Читать «Нелинейная фантастика» онлайн - страница 19

Георгий Иосифович Гуревич

Верно, масса росла, вещи становились массивнее, перемещались медленнее. Медленнее двигались руки и ноги, ложки и приборы, мышцы глаза и ионы в нервах, медленнее собирались зрительные впечатления, медленнее поступали отчеты в мозг и приказы из мозга, медленнее перемещалась кровь в жилах и молекулы в клетках.

Время как бы замедлилось. И все шло бы хорошо, если бы не проявились какие-то добавочные, не учтенные ранее процессы, по-разному влиявшие на приборы и на людей.

Амперметры противоречили вольтметрам. Одни реле срабатывали раньше, другие позже.

Указатели начали привирать, показывать не то, что следует. Автоматы разладились, стали делать не то, что нужно.

К счастью, в их ошибках была своя закономерность. Приборы-то переключили, но как быть с людьми? Люди оказались самыми чувствительными реле. Немели пальцы, стыли руки и ноги, вялые и бледные, озябшие астронавты стучали зубами, кутались в одеяла, топтались у отопления, никак не могли согреться.

Химик Вагранян был лучшим гимнастом в экипаже. Солнце он крутил на турнике так, что с ним на Земле сравнялись бы немногие. Но тут он обжег руку, две недели не подходил к снарядам. Наконец выздоровел, прибежал в спортивный зал, прыгнул с разбегу на турник… и упал с криком. У него порвались на руках мускулы, не выдержали тяжести тела.

Мускулы лопались у немногих, у всех рвались стенки сосудов под напором отяжелевшей крови. Рвались сосуды, синяки появлялись под кожей от самых легких ударов и без всяких ударов. Кровоизлияния в мускулы, в легкие, в сердце, в мозг. Три тяжелых инфаркта, два паралича. И гипертония у всех до единого, вплоть до самых здоровых.

Потом стали ломаться молекулы — в первую очередь белковые, самые длинные, тонкие и непрочные. Список болезней рос. Диагностическая машина работала с полной нагрузкой. Отмечалось нарушение обмена веществ в почках, желудке, печени…

Усталые, подавленные люди, пересиливая себя, продолжали работу.

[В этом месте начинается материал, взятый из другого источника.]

/-- **PROPOSITION 5'S FIXED POINT FOR THE BASE DATUM OF THEOREM 4, LETTER `C` IN RANGE FORM — the ∃λ-body of `B8LeafModelZdOfHFP.SockHFP₀` assembled from the
range-form JOIN at ONE level.**  `B8SockHFPAssembly.sockHFP₀_body_of_join` VERBATIM except the binder `c_range` in place of `c_right` (dag-ref-A W8).  The base datum (p. 89: «for k = 0 … u₁ = 1, U₁ = U′»): `U′ = e^{iηA}`, `A` Hermitian, `|A| ≤ c⋆η⁻¹` on the sides of the plaquettes
touching `Ω₀`; the JOIN runs at `k := 1` for `Λs 1` with `u₁ := 1` ((1.29) for `1` by `B8Thm4TruncationLocal.restr129_one`, `U^{1} = U`), the
source bound from the WEIGHT-FREE gradient bound `η²|∇A′| ≤ 2c⋆` (`B8Prop5SocketDatum.grad_bound_trivial` — no Proposition 3, no b9 socket at
level `0`), whence `cDA ≥ 2·d·L²·c⋆`; everything else as `sockHFP_body_of_join_range` with `m + 1 = 1` (towers of `Λs 1` inside `Ω_j`, the [4]
LETTERS at `(1, U₀)`, the JOIN's windows one-for-one).  CONCLUSION — VERBATIM the ∃λ-body of `SockHFP₀`.
[cite: Balaban1985RegularSpaces, Prop. 5 (1.106)–(1.109) p.94, p.89 (the start of the induction), (1.66) p.88, (1.92)–(1.103) pp.92–93] -/
theorem sockHFP₀_body_of_join_range (hd2 : 2 ≤ d) {L : ℕ} (hL : 2 ≤ L) {η : ℝ} (hη : 0 < η) {k : ℕ} (hk : 1 ≤ k)
    -- the member's geometry
    {Ω : ℕ → Set (Site d)} (hΩ : ∀ j, Ω (j + 1) ⊆ Ω j) {Λs : ℕ → ℕ → Set (Site d)}
    (htower : ∀ j, j ≤ 1 → ∀ y ∈ Λs 1 j, ∀ x, InBox (tlo L y j) (thi L y j) x → x ∈ Ω j)
    -- the socket's antecedents: constants, (1.33), (1.34)
    {α₀ α₁ B₀ B₀' cs α₄ : ℝ} (hα₀ : 0 < α₀) (hα₁ : 0 < α₁) (hB₀ : 0 < B₀) (hB₀' : 0 < B₀')
    (hcs : cs = 5 * (d : ℝ) * L * B₀ * (α₀ + α₁)) (hα₄ : α₄ = 8 * B₀' * (5 * (d : ℝ) * L * B₀) * (α₀ + α₁))
    {U₀ U' : Site d → Fin d → 𝔸ˣ} (hU₀ : ∀ x κ, U₀ x κ ∈ unitaryUnits 𝔸)
    (h33 : InAk L k η α₀ Ω U₀) (h34 : InAk L k η α₀ Ω (mulCfg U' U₀)) (hAx : ∀ m', m' ≤ k → InAx L m' (Λs m') U₀ (mulCfg U' U₀))
    -- the base datum
    {A : Site d → Fin d → 𝔸}
    (hdat : ∀ j, j ≤ 0 → ∀ b ∈ {b : Site d × Fin d | SideTouches (Ω j) b.1 b.2},
      U' b.1 b.2 = cfgExp η A b.1 b.2 ∧ IsSelfAdjoint (A b.1 b.2) ∧ ‖A b.1 b.2‖ ≤ cs * ((L : ℝ) ^ j * η)⁻¹)
    -- the [4] LETTERS at `(1, U₀)`, displayed as the JOIN reads them
    (g Δ : (Site d → 𝔸) →ₗ[ℂ] (Site d → 𝔸)) (q : (Site d → 𝔸) →ₗ[ℂ] (ℕ → Site d → 𝔸)) (qs : (ℕ → Site d → 𝔸) →ₗ[ℂ] (Site d → 𝔸))
    (Aw c : (ℕ → Site d → 𝔸) →ₗ[ℂ] (ℕ → Site d → 𝔸))
    (g_left : ∀ x, g (Δ x + qs (Aw (q x))) = x) (g_right : ∀ x, Δ (g x) + qs (Aw (q (g x))) = x)
    (c_range : ∀ f, q (g (g (qs (c (q f))))) = q f)
    (hΔ : ∀ (f : Site d → 𝔸), ∀ x ∈ Ω 0, Δ f x = covLap η U₀ ((Ω 0).indicator f) x)
    (hqs : ∀ (μ : ℕ → Site d → 𝔸), ∀ x ∈ Ω 0, qs μ x = QT L 1 (Λs 1) U₀ μ x)
    (hq : ∀ (f : Site d → 𝔸) (j : ℕ), j ≤ 1 → ∀ y ∈ Λs 1 j, q f j y = QprimeIter (zdBlocking d L) (bgT L U₀) j f y)
    (H' : XSpace d 1 𝔸 →ₗ[ℂ] (Site d → 𝔸)) {B₀'H B₂' BG BR : ℝ} (hB₀'H : 0 < B₀'H) (hB₂' : 0 ≤ B₂') (hBG : 0 ≤ BG) (hBR : 0 ≤ BR)
    (hH0 : ∀ (X : XSpace d 1 𝔸) (x : Site d), ‖H' X x‖ ≤ B₀'H * ‖X‖)
    (hH1 : ∀ j, j ≤ 1 → ∀ (X : XSpace d 1 𝔸), ∀ p ∈ {b : Site d × Fin d | SideTouches (Ω j) b.1 b.2},
      wt L η j * ‖covDerivFwd η U₀ p.2 (H' X) p.1‖ ≤ B₀'H * ‖X‖)
    (hH2 : ∀ X : XSpace d 1 𝔸, Bd2 L η 1 Ω (covLap η U₀ (H' X)) (B₂' * ‖X‖))
    (hHsupp : ∀ (X : XSpace d 1 𝔸) (x : Site d), x ∉ Ω 0 → H' X x = 0)
    (hHequiv : ∀ X Y : XSpace d 1 𝔸, (∀ p, Y p = -star (X p)) → ∀ x, H' Y x = -star (H' X x))
    (hQH : ∀ (Y : XSpace d 1 𝔸) (j : ℕ) (hj : j ≤ 1) (y : Site d), y ∈ Λs 1 j →
      QprimeIter (zdBlocking d L) (bgT L U₀) j (H' Y) y = Y (⟨j, Nat.lt_succ_of_le hj⟩, y))
    (hG : ∀ (f : Site d → 𝔸) (r : ℝ), 0 ≤ r → Bd2 L η 1 Ω f r →
      (∀ x, ‖g f x‖ ≤ BG * r) ∧ ∀ j, j ≤ 1 → ∀ p ∈ {b : Site d × Fin d | SideTouches (Ω j) b.1 b.2},
        wt L η j * ‖covDerivFwd η U₀ p.2 (g f) p.1‖ ≤ BG * r)
    (hGsupp : ∀ (f : Site d → 𝔸) (x : Site d), x ∉ Ω 0 → g f x = 0)
    (hGreal : ∀ f : Site d → 𝔸, (∀ j, j ≤ 1 → ∀ x ∈ Ω j, IsSelfAdjoint (f x)) → ∀ x, IsSelfAdjoint (g f x))
    (hRbd : ∀ (f : Site d → 𝔸) (r : ℝ), 0 ≤ r → Bd2 L η 1 Ω f r → Bd2 L η 1 Ω (f - g (qs (c (q (g f))))) (BR * r))
    (hRreal : ∀ f : Site d → 𝔸, (∀ j, j ≤ 1 → ∀ x ∈ Ω j, IsSelfAdjoint (f x)) →
      ∀ j, j ≤ 1 → ∀ x ∈ Ω j, IsSelfAdjoint ((f - g (qs (c (q (g f))))) x))
    -- the JOIN's scalar windows, one-for-one (`αP := α₀`, `α₄ := 8B₀′c⋆`; `cB cA cDA` free above their datum values, `cDA ≥ 2dL²c⋆` here)
    {cB cA cDA : ℝ} (hcBlo : L * cs ≤ cB) (hcAlo : L * cs ≤ cA) (hcDAlo : 2 * (d : ℝ) * (L : ℝ) ^ 2 * cs ≤ cDA)
    (hα3 : C0 d * α₀ ≤ 1 / 3) (hα4 : 4 * α₀ ≤ c2' d L)
    (hsmall : Real.exp (4 * (800 * ((d : ℝ) + 1) ^ 2 * ((d : ℝ) + 4)) * α₀) * (1 + 8 * (131072 * ((d : ℝ) + 1) ^ 2) * cB) ≤ 2)
    (hc₃ : 2 * cB ≤ c3 d L) (hsc : 2048 * (d : ℝ) * cB ≤ 1) (hα₃' : 40 * d * cB ≤ 1 / 200)
    (hs₁ : 200 * C6 d * (2 * α₄) ≤ 1) (hs₂ : 12000 * ((d : ℝ) + 1) * L * (2 * α₄) ≤ 1)
    (hs₃ : C4G d L * (α₀ + 40 * d * cB + 4 * (2 * α₄)) ≤ 1)
    (hs₄ : 1024 * ((d : ℝ) + 1) * ((d : ℝ) + 4) * L ^ 2 * α₀ ≤ 1) (hs₅ : 32 * ((d : ℝ) + 1) ^ 2 * C6 d * L ^ 2 * α₀ ≤ 1)
    (hs₆ : 16 * d * C5' d * C6 d * (L : ℝ) ^ 2 * α₀ ≤ 1) (hs₇ : 8 * d * C6 d * L * α₀ ≤ 1)
    (hsm : 40 * d * cB + α₄ ≤ 1 / (4 * B₀'H * (2 * C2p d))) (hprod8 : 2 * C6 d * (40 * d * cB + 4 * α₄) ≤ 1 / 8)
    {hE hE₂ lE lE₂ : ℝ} (hE_def : hE = B₀'H * (C2p d * (40 * d * cB + α₄) * α₄)) (hE₂_def : hE₂ = B₂' * (C2p d * (40 * d * cB + α₄) * α₄))
    (lE_def : lE = B₀'H * (4 * C2p d * (40 * d * cB + 2 * α₄))) (lE₂_def : lE₂ = B₂' * (4 * C2p d * (40 * d * cB + 2 * α₄)))
    (hcA' : cA ≤ 1 / 13) (ha₁' : α₄ / 4 + hE ≤ 1 / 24) (hb₁' : α₄ / 4 + hE ≤ 1 / 140) (hθ : 10 * (α₄ / 4 + hE) * BR ≤ 1 / 2)
    (h103 : BG * Mc d BR (α₄ / 4 + hE) cA hE₂ cDA ≤ α₄ / 4)
    (h106 : BG * Kc d BR (α₄ / 4 + hE) cA hE₂ cDA lE₂ (1 + lE) (1 + lE) ≤ 1 / 2) :
    ∃ lam : Site d → 𝔸, (∀ x, IsSelfAdjoint (lam x)) ∧ (∀ x, x ∉ Ω 0 → lam x = 0) ∧
      (∀ j, j ≤ 1 → ∀ b ∈ {b : Site d × Fin d | SideTouches (Ω j) b.1 b.2},
        ‖lam b.1‖ ≤ α₄ ∧ ((L : ℝ) ^ j * η) * ‖covDerivFwd η U₀ b.2 lam b.1‖ ≤ α₄) ∧
      (∃ μ : ℕ → Site d → 𝔸, ∀ x ∈ Ω 0,
        covLap η U₀ ((Ω 0).indicator fun y => covDivB η U₀ A y + covLap η U₀ lam y +
          ((conjR (gaugeExp lam y)⁻¹ (covDivB η U₀ A y) - covDivB η U₀ A y) +
            (gAd (covLap η U₀ lam y) (lam y) - covLap η U₀ lam y) + ∑ μ, frakF3 η U₀ lam A y μ)) x =
          QT L 1 (Λs 1) U₀ μ x) ∧
      Restr129 L 1 (Λs 1) U₀ ((1 : Site d → 𝔸ˣ) * gaugeExp lam) := by
  subst hcs
  have hL1 : 1 ≤ L := le_trans (by norm_num) hL
  have hd1 : 1 ≤ d := le_trans (by norm_num) hd2
  have hLr : (1 : ℝ) ≤ L := by exact_mod_cast hL1
  have hk1 : 0 + 1 ≤ k := hk
  have hsum : 0 < α₀ + α₁ := add_pos hα₀ hα₁
  have hcs0 : 0 ≤ 5 * (d : ℝ) * L * B₀ * (α₀ + α₁) := by positivity
  have hα₄pos : 0 < α₄ := by rw [hα₄]; positivity
  have hcB0 : 0 ≤ cB := (hcs0.trans (le_mul_of_one_le_left hcs0 hLr)).trans hcBlo
  have hcA0 : 0 ≤ cA := (hcs0.trans (le_mul_of_one_le_left hcs0 hLr)).trans hcAlo
  have hcDA0 : 0 ≤ cDA := le_trans (by positivity) hcDAlo
  have hαP2 : 2 * α₀ ≤ c2' d L := by linarith only [hα4, hα₀]
  -- the MASKED exponent `A′` of the base datum (globally Hermitian, `= A` on the sides touching `Ω₀`)
  obtain ⟨A', hsa, hagree, hWA, hA0⟩ := exists_masked_datum hdat
  have hWA1 : ∀ j, j ≤ 0 → ∀ (y : Site d) (τ : Fin d), SideTouches (Ω j) y τ → U' y τ = cfgExp η A' y τ :=
    fun j hj y τ hs => (hWA j hj y τ hs).1
  have h41 : ∀ j, j ≤ 0 → ∀ (y : Site d) (τ : Fin d), SideTouches (Ω j) y τ →
      ‖A' y τ‖ ≤ (5 * (d : ℝ) * L * B₀ * (α₀ + α₁)) * ((L : ℝ) ^ j * η)⁻¹ := fun j hj y τ hs => (hWA j hj y τ hs).2
  -- the base datum `u₁ = 1`, `U₁ = U′`
  have hone : mgauge U₀ (1 : Site d → 𝔸ˣ) U' = U' := mgauge_one_eq U₀ U'
  have hu1 : ∀ x, (1 : Site d → 𝔸ˣ) x ∈ unitaryUnits 𝔸 := fun _ => (unitaryUnits 𝔸).one_mem
  -- the JOIN's datum binders BY NAME (`B8Prop5SocketDatum` §7, §1; `restr129_one`)
  have h33' := h33_of_inAk (m := 0) hL1 hα₀ h33 hk1 htower
  have hP' := hP_of_datum (m := 0) hL1 hα₀ hΩ h34 hk1 htower hu1 hone hWA1
  have h69' : ∀ j, j ≤ 1 → ∀ y ∈ Λs 1 j, ∀ (x : Site d) (κ : Fin d), InBox (tlo L y j) (thi L y j) x →
      InBox (tlo L y j) (thi L y j) (x + e κ) → ‖iEta η A' x κ‖ ≤ cB * ((L : ℝ) ^ j)⁻¹ :=
    fun j hj y hy x κ hx hxe =>
      (h69_of_datum (m := 0) hd2 hL1 hη hΩ htower hcs0 h41 j hj y hy x κ hx hxe).trans
        (mul_le_mul_of_nonneg_right hcBlo (by positivity))
  have hA' : ∀ j, j ≤ 1 → ∀ x ∈ Ω j, ∀ μ : Fin d,
      wt L η j * ‖A' x μ‖ ≤ cA ∧ wt L η j * ‖conjR (U₀ (x - e μ) μ)⁻¹ (A' (x - e μ) μ)‖ ≤ cA := fun j hj x hx μ =>
    ⟨(hA_of_datum (m := 0) hd2 hL1 hη hΩ hU₀ hcs0 h41 j hj x hx μ).1.trans hcAlo,
      (hA_of_datum (m := 0) hd2 hL1 hη hΩ hU₀ hcs0 h41 j hj x hx μ).2.trans hcAlo⟩
  have hBu : ∀ (x : Site d) (κ : Fin d), expCfg (iEta η A') x κ ∈ unitaryUnits 𝔸 := expCfg_iEta_mem_unitaryUnits η hsa
  have hAx' : InAx L 1 (Λs 1) U₀ (mgauge U₀ 1 (expCfg (iEta η A')) * U₀) :=
    inAx_mgauge_expCfg_of_datum (m := 0) hd2 hL1 hΩ htower hone hWA1 (hAx 1 hk)
  have h129' : Restr129 L 1 (Λs 1) U₀ (1 : Site d → 𝔸ˣ) := B8Thm4TruncationLocal.restr129_one L 1 (Λs 1) U₀
  -- the source `D*A′` from the weight-free gradient bound `η²|∇A′| ≤ 2c⋆`: `|D*A′|₍₋₂₎ ≤ d·L²·2c⋆ ≤ cDA` at one level; Hermitian
  have hgrad : ∀ j, j ≤ 0 → ∀ (y : Site d) (κ τ : Fin d), SideTouches (Ω j) y τ →
      ((L : ℝ) ^ j * η) ^ 2 * ‖covDerivFwd η U₀ κ (fun z => A' z τ) y‖ ≤ 2 * (5 * (d : ℝ) * L * B₀ * (α₀ + α₁)) := by
    intro j hj y κ τ _
    obtain rfl : j = 0 := Nat.le_zero.mp hj
    rw [pow_zero, one_mul]
    exact grad_bound_trivial hη hL1 hU₀ hcs0 h41 hA0 y κ τ
  have hcDAlo' : (d : ℝ) * (L : ℝ) ^ 2 * (2 * (5 * (d : ℝ) * L * B₀ * (α₀ + α₁))) ≤ cDA := by
    have e : (d : ℝ) * (L : ℝ) ^ 2 * (2 * (5 * (d : ℝ) * L * B₀ * (α₀ + α₁))) = 2 * (d : ℝ) * (L : ℝ) ^ 2 * (5 * (d : ℝ) * L * B₀ * (α₀ + α₁)) := by
      ring
    rw [e]; exact hcDAlo
  have hDA : Bd2 L η 1 Ω (fun y => covDivB η U₀ A' y) cDA := fun j hj x hx =>
    (bd2_covDivB_of_grad (m := 0) hd2 hL1 hη hΩ hU₀ (by positivity) hgrad j hj x hx).trans hcDAlo'
  have hDAsa : ∀ j, j ≤ 1 → ∀ x ∈ Ω j, IsSelfAdjoint (covDivB η U₀ A' x) := fun j _ x _ => isSelfAdjoint_covDivB hU₀ hsa x
  -- the JOIN's bond classes `Eb j := {b ∣ SideTouches (Ω j) b}` (§6)
  have hEbΩ : ∀ j, j ≤ 1 → ∀ x ∈ Ω j, ∀ μ : Fin d, (x, μ) ∈ {b : Site d × Fin d | SideTouches (Ω j) b.1 b.2} ∧
      (x - e μ, μ) ∈ {b : Site d × Fin d | SideTouches (Ω j) b.1 b.2} := fun j _ x hx μ => sideTouches_pair_of_mem hd2 hx μ
  have hEbT : ∀ j, j ≤ 1 → ∀ y ∈ Λs 1 j, ∀ (x : Site d) (κ : Fin d), InBox (tlo L y j) (thi L y j) x →
      InBox (tlo L y j) (thi L y j) (x + e κ) → (x, κ) ∈ {b : Site d × Fin d | SideTouches (Ω j) b.1 b.2} :=
    fun j hj y hy x κ hx _ => sideTouches_of_tower_bond hd2 htower hj hy x κ hx
  -- THE JOIN IN RANGE FORM (`hFP_kLevel_of_sectE_local'_range`, BY NAME) at `k := 1`, `Λs := Λs 1`, `u₁ := 1`, `B := iηA′`, `αP := α₀`
  obtain ⟨lam, hlsa, hloff, h108, ⟨μ, hmul⟩, h129''⟩ := hFP_kLevel_of_sectE_local'_range (k := 1) (Λs := Λs 1)
    (Eb := fun j => {b : Site d × Fin d | SideTouches (Ω j) b.1 b.2}) (u₁ := (1 : Site d → 𝔸ˣ)) (A := A') hL hη hU₀ hEbΩ hEbT g Δ q qs
    Aw c g_left g_right c_range hΔ hqs hq H' hα₀ hα3 hα4 hcB0 hα₄pos hB₀'H hB₂' h33' h69' hd1 hα₀ hα3 hαP2 hBu hP' hAx' h129' hH0 hH1
    hH2 hHsupp hHequiv hQH hsmall hc₃ hsc hα₃' hs₁ hs₂ hs₃ hs₄ hs₅ hs₆ hs₇ hsm hprod8 hE_def hE₂_def lE_def lE₂_def hBG hBR hcA0 hcA' hcDA0
    ha₁' hb₁' hθ hG hGsupp hGreal hRbd hRreal hDA hDAsa hA' hsa h103 h106
  refine ⟨lam, hlsa, hloff, fun j hj b hb => h108 j hj b hb, ⟨μ, fun x hx => ?_⟩, h129''⟩
  -- transport the multiplier clause from `A′` back to `A`: the two agree on the bonds read on `Ω₀`
  have hind : ((Ω 0).indicator fun y => covDivB η U₀ A y + covLap η U₀ lam y +
        ((conjR (gaugeExp lam y)⁻¹ (covDivB η U₀ A y) - covDivB η U₀ A y) +
          (gAd (covLap η U₀ lam y) (lam y) - covLap η U₀ lam y) + ∑ μ, frakF3 η U₀ lam A y μ)) =
      ((Ω 0).indicator fun y => covDivB η U₀ A' y + covLap η U₀ lam y +
        ((conjR (gaugeExp lam y)⁻¹ (covDivB η U₀ A' y) - covDivB η U₀ A' y) +
          (gAd (covLap η U₀ lam y) (lam y) - covLap η U₀ lam y) + ∑ μ, frakF3 η U₀ lam A' y μ)) := by
    refine Set.indicator_congr fun y hy => ?_
    have h₁ : ∀ ν : Fin d, A' y ν = A y ν := fun ν => hagree 0 le_rfl y ν (sideTouches_pair_of_mem hd2 hy ν).1
    have h₂ : ∀ ν : Fin d, A' (y - e ν) ν = A (y - e ν) ν := fun ν => hagree 0 le_rfl (y - e ν) ν (sideTouches_pair_of_mem hd2 hy ν).2
    have h₃ : ∀ ν : Fin d, frakF3 η U₀ lam A' y ν = frakF3 η U₀ lam A y ν := fun ν => frakF3_congr_at η U₀ lam (h₁ ν) (h₂ ν)
    simp only [covDivB_congr_at η U₀ h₁ h₂, h₃]
  rw [hind]
  exact hmul x hx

Ходили унылые, угнетенные, с трудом передвигали ноги. Пересиливая головную боль, считали, проверяя подсчеты машин. Ведь машинам, тоже нельзя было доверять.

Однажды, ложась спать, Шорин увидел в каюте Цяня. Покойный Цянь грузно сидел в кресле, щуря хитроватые глаза. Он сказал: «В космосе нужны здоровяки, без хронического насморка». Он сказал: «В Солнечной системе хватает дела, незачем мчаться невесть куда». Сказал: «Ты идешь по легкому пути, знания надо добывать трудом, а не списыванием у звездных соседей». И: «Нет ничего дороже жизни, людей надо беречь, сначала обезопасить, потом рисковать». Все, что говорили противники, повторил Цянь.

— Я своей жизнью рискую тоже, — возразил Шорин.

Цянь улыбнулся невесело.

«Я знаю, ты надеешься на функцию. Но разве все люди на свете успевают выполнить функцию? Вспомни друзей-испытателей, вспомни юношу, сына Аренаса. Он выполнил функцию?»

— Уйди! — сказал Шорин. — Ты галлюцинация. Я в тебя не верю.

Скорость нарастала медленно, на ничтожные доли процента в сутки, и беда подкрадывалась неприметно. Слабели, слабели, болели, лечились, как-то привыкли уже ко всеобщей немощи, как старики привыкают к старости. Отлеживались, набирали сил, продолжали работу. И вдруг умер Горянов. Самый крупный и здоровый, он меньше всех привык болеть, его сердце не выдержало. Заменить сердце не удалось, не всегда получалась такая операция.